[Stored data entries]
%%

import Summits.QuantumFields.YangMills.Theses.ParabolicTrajectory
import Summits.QuantumFields.YangMills.Theorems.LatticeGapOnTrajectory.Negative.ZeroCouplingGap
import Summits.QuantumFields.YangMills.Theorems.LatticeGapOnTrajectory.Negative.BlowUp

/-!
# Line `dissipative-bridge` — skeleton for the crux `ParabolicTrajectory.LatticeGapOnTrajectory`
(crux item stmt-QuantumFields-10523, conjunct (B) of route `route-QuantumFields-ParabolicTrajectory`, rev 4)

Crux (FIXED, by name): for every compact simple `G`, lattice representation `r`, `M ≥ 2`, `θ > 0`
and every `M`-adic Wilson scheme `sch` (`a_k = M^{-n_k}`) with `β_k → ∞` whose dimensionless
curvature two-point function at physical separation `1` tends to `θ`, there is `Δ > 0` with
`HasLatticeMassGap r sch Δ` (lattice half) and `T.HasMassGap Δ` for every OS continuum limit `T`
along `sch` up to species renormalisations (transfer half).

## The line in one paragraph (card `Ideas/dissipative-bridge.md`, triage r1-1/2/3: pass)

Near the renormalised trajectory the exact block-spin map is DISSIPATIVE: one neutral (parabolic)
coupling direction, everything else contracting. That is exactly the "finitely many Galerkin
modes + uniformly damped tail" structure under which Zgliczyński–Mischaikow self-consistent bounds
enclose orbits of an infinite-dimensional map by a FINITE certified computation. So: (1) every
Wilson orbit with `β → ∞` passes, inside Bałaban's chart, through a fixed fat TUBE
`{γ ≤ g ≤ γ⁺, ‖y‖ ≤ ρ}` around the trajectory (pure dynamics of the hypothesis structure
`BalabanBanachStep`: parabolic drift + fibre absorption — `UVPassage`, no λ-lemma needed because
the tube is fat); (2) in a GLOBAL extension of the chart (the posited object `BridgeChart`: a
Banach space `X` of effective unit-lattice gauge theories in holonomy/polymer coordinates, one
exact block-spin step `Fext` of ODD factor `M'`, the chart embedded equivariantly, an open
"polymer ball" `H`) a tail-trapping CERTIFICATE (`TrappingData`: Galerkin projection `P`, boxes
`N 0 … N J`, tail radius/damping `ρt, θt, ηt`) encloses the forward orbit of the tube for `J`
steps and lands it in `H` — the computer-assisted heteroclinic connection "asymptotically free
point → high-temperature fixed point" (`BridgeChartExists`; its logical core `tailTrapping` is
PROVED below); (3) membership of a Wilson descendant in `H` is transported back to clustering of
the FINE Wilson theory at lattice rate `κ / M'^{j+J}` on all large tori (the `transport` pin of
the chart = polymer-ball clustering for quasi-local actions + un-blocking by reflection-positive
un-smearing + volume robustness); (4) the tuning datum `θ > 0` is used exactly once, to ANCHOR the
landing step `j_k` to the physical scale: `M'^{j_k} ≤ M'^{w(θ)} M^{n_k}` (`ScaleAnchoring`, from
the chart's ultraviolet correlator bound `uv_bound` + the drift count), whence
`Δ = κ / M'^{w(θ)+J}`; (5) the transfer half follows from the lattice half by positivity of the
transfer matrix (`LatticeToTransfer`, Disproof PROVER NOTE).

## Skeleton (4 registered stubs + proved lemmas + kernel-checked composition)

* `stub_uvPassage : UVPassage` (M, provable now, shared with rt-arc-collapse / one-orbit-suffices)
* `stub_bridgeChart : BridgeChartExists` (XL — HARDEST: representation problem D1, polymer-ball
  clustering D2 + un-blocking + volume robustness C1 as the `transport` field, the UV correlator
  bound, and the certified enclosure)
* `stub_anchoring : ScaleAnchoring` (M, provable from the fields `uv_bound` + drift dynamics)
* `stub_transfer : LatticeToTransfer` (M/L, shared by every line on this crux; its hypothesis is
  the `k`-UNIFORM lattice gap `UniformLatticeGap`, which the composition proves on the way)
* proved: `tailTrapping` (self-consistent bounds, map version), `exists_wilson_point`
  (`betaOf` is onto every large `β`), `exists_tubeAdmissible` (admissible tubes exist arbitrarily
  deep in every chart), `hasLatticeMassGap_of_uniformLatticeGap`, `le_tubeTop`;
* `LatticeGapOnTrajectory_of : UVPassage → ScaleAnchoring → LatticeToTransfer →
  BridgeChartExists → LatticeGapOnTrajectory` (real proof) and
  `LatticeGapOnTrajectory_skeleton : LatticeGapOnTrajectory` from the four sorried stubs.

## Why the enclosure lives inside the existence stub (junk-robustness)

A certificate/enclosure statement quantified over ALL inhabitants of `BridgeChart S` is false for
junk inhabitants (`H = ∅` satisfies every field), and `BalabanBanachStep` itself does not pin the
running of its coupling coordinate to the physical one-loop rate (Disproof of stmt-9684, §D caveat
"b₀κ unpinned"), so the ultraviolet correlator bound is a FIELD (`uv_bound`) asserted for the
constructed chart, not a `∀ S` stub. Everything quantified `∀ S` / `∀ 𝔛` below (`UVPassage`,
`ScaleAnchoring`) is derivable from the fields alone; everything that names the specific map sits
in ONE existential (`BridgeChartExists`) whose conjuncts are the named sub-obligations.

## Disproof.lean (v3.7, RESISTS) honoured

* §5 `WithoutBeta` (β_k → ∞ load-bearing): used — `exists_wilson_point` + `UVPassage` need Wilson
  points `g → 0⁺`, i.e. `Tendsto sch.β atTop atTop`; finite-β parasites never enter the chart.
* §5 `WithoutTuning` / `0 < θ`: used — exactly in `stub_anchoring` (without the tuning the landing
  scale `M'^{j_k}` is unrelated to `a_k⁻¹` and no `Δ` survives; §6(i): `Δ = κ/M'^{w(θ)+J} → 0` as
  `θ → 0⁺`, no θ-uniform rate is claimed).
* §5 `WithoutSimple`: `BridgeChartExists` is stated under `IsCompactSimpleLieGroup G`; for `U(1)`
  (`b = 0`, no drift; Coulomb phase) no chart with an enclosure into a clustering `H` can exist —
  the certificate is `G`-specific (MK barrier evaded: exact map, rigorous tail).
* §1 `two_le_of_shape` / `crux_iff_withoutM`: `2 ≤ M` is unused; the chart's block factor `M'` is
  ODD (field `odd_M`, triage C2) and independent of the scheme's `M` (price: the factor `M'^{w+J}`).
* §2 `concl_iff_split`: the two halves are closed at the same rate, transfer from lattice.
* §4 `transferHalf_inhabited`, `exists_renorm_not_isYangMillsFor` (landed `Negative/BlowUp`),
  `hasLatticeMassGap_of_zero_coupling` (landed `Negative/ZeroCouplingGap`): imported below; no
  stub is an instance they refute (`LatticeToTransfer` carries `β_k → ∞`; trivial/empty fibres
  are harmless to a positivity transfer; no stub asserts a gap at `β ≡ 0` or without tuning).
-/

open scoped SchwartzMap
open MeasureTheory Filter Topology
open Literature.MathematicalPhysics.AQFT Literature.MathematicalPhysics.QuantumLattice
open Literature.Probability.LatticeModels
open Literature.MathematicalPhysics.QuantumFieldTheory
import Literature.Probability.LatticeModels.MeshStrayExtent
import HarnessLib

/-!
# The largest mesh component of a Jordan domain is the bulk

Topic: Probability / LatticeModels (last file of the series `MeshColumns`, `MeshCells`,
`MeshLoops`, `MeshStrayParity`, `MeshGoodColumn`, `MeshWindows`, `MeshStrayExtent`). H21
discretises a planar domain `Ω` at mesh `δ` by `meshDomain Ω δ`, the union of the connected
components *of maximal cardinality* of the mesh graph on `Ω ∩ δℤ²` ("the largest connected
component", Smirnov 2001, §2). `MeshDomainBulk.lean` proved that this is the *bulk* (the
component of the lattice points of any fixed compact `K ⊆ Ω`) when `∂Ω` is Lebesgue-null. Here
the proviso is removed for **Jordan domains**:

**Theorem** (`JordanDomain.exists_forall_mem_meshDomain_and_reachable`). For a Jordan domain
`D` and a compact `K ⊆ D.carrier`, for all small `δ > 0` every lattice point with mesh point in
`K` lies in `meshDomain D.carrier δ`, which is a single mesh component.

Proof. As in `MeshDomainBulk.lean`, all lattice points at distance `≥ ε` from `Ωᶜ` lie in one
component `B` with `≥ 3·area(Ω) / (4 δ² area B(0,1))` points (for `ε` small). Any other
component `C` is *stray* — all its points are within `ε` of `Ωᶜ` — so by
`JordanDomain.mul_sub_lt_of_stray` (with `D₀ = area Ω / (64 R area B(0,1))`, `Ω ⊆ B̄(0, R)`)
its horizontal extent is `< D₀`; as its vertical extent is `≤ 2R`, it has at most
`15 D₀ R / δ² < #B` points. Hence `B` is the unique largest component. No hypothesis on the area
of the boundary curve (Osgood curves included); this is what the crossing-probability corollary
`discreteCrossingProb_clusterPt_mem_Ioo` of RSW needs for H21's discretisation.

Folklore (no source; see the module docstrings of the series). Mathlib anchors: `Set.ncard`,
`SimpleGraph.ConnectedComponent.supp`, `Finset.Ioo`, `Finset.Icc`. H21 anchors:
`exists_isOpen_isPreconnected_bulk`, `meshVertexGraph_reachable_of_mem_bulk`,
`volume_real_le_ncard_mul`, `exists_pos_volume_real_innerCollar_lt` (`MeshDomainBulk.lean`),
`JordanDomain.mul_sub_lt_of_stray` (`MeshStrayExtent.lean`).
-/

namespace Literature.Probability.RandomPlanarGeometry.JordanDomain

open Set Metric MeasureTheory Literature.Probability.LatticeModels

noncomputable section

/-- Lattice points whose first coordinate is within `N₁` of `c` and whose second coordinate is at
most `N₂` in absolute value are at most `#(Ioo (c-N₁) (c+N₁)) · #(Icc (-N₂) N₂)`. [folklore] -/
theorem ncard_le_of_coord_bounds {S : Set (Site 2)} {c N₁ N₂ : ℤ}
    (h : ∀ y ∈ S, |y 0 - c| < N₁ ∧ |y 1| ≤ N₂) :
    S.ncard ≤ ((Finset.Ioo (c - N₁) (c + N₁)) ×ˢ (Finset.Icc (-N₂) N₂)).card := by
  set f : Site 2 → ℤ × ℤ := fun y => (y 0, y 1) with hf
  have hfi : Function.Injective f := by
    intro y y' hy
    simp only [hf, Prod.mk.injEq] at hy
    funext l; fin_cases l
    · exact hy.1
    · exact hy.2
  rw [← Set.ncard_image_of_injective S hfi, ← Set.ncard_coe_finset]
  refine Set.ncard_le_ncard ?_ (Finset.finite_toSet _)
  rintro _ ⟨y, hy, rfl⟩
  obtain ⟨h1, h2⟩ := h y hy
  rw [abs_lt] at h1
  rw [abs_le] at h2
  simp only [Finset.coe_product, Finset.coe_Ioo, Finset.coe_Icc, mem_prod, mem_Ioo, mem_Icc, hf]
  refine ⟨⟨by omega, by omega⟩, h2.1, h2.2⟩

%%

What is required →
A single number is required: the count of lines in the data that contain the string "under".

Answer section →
2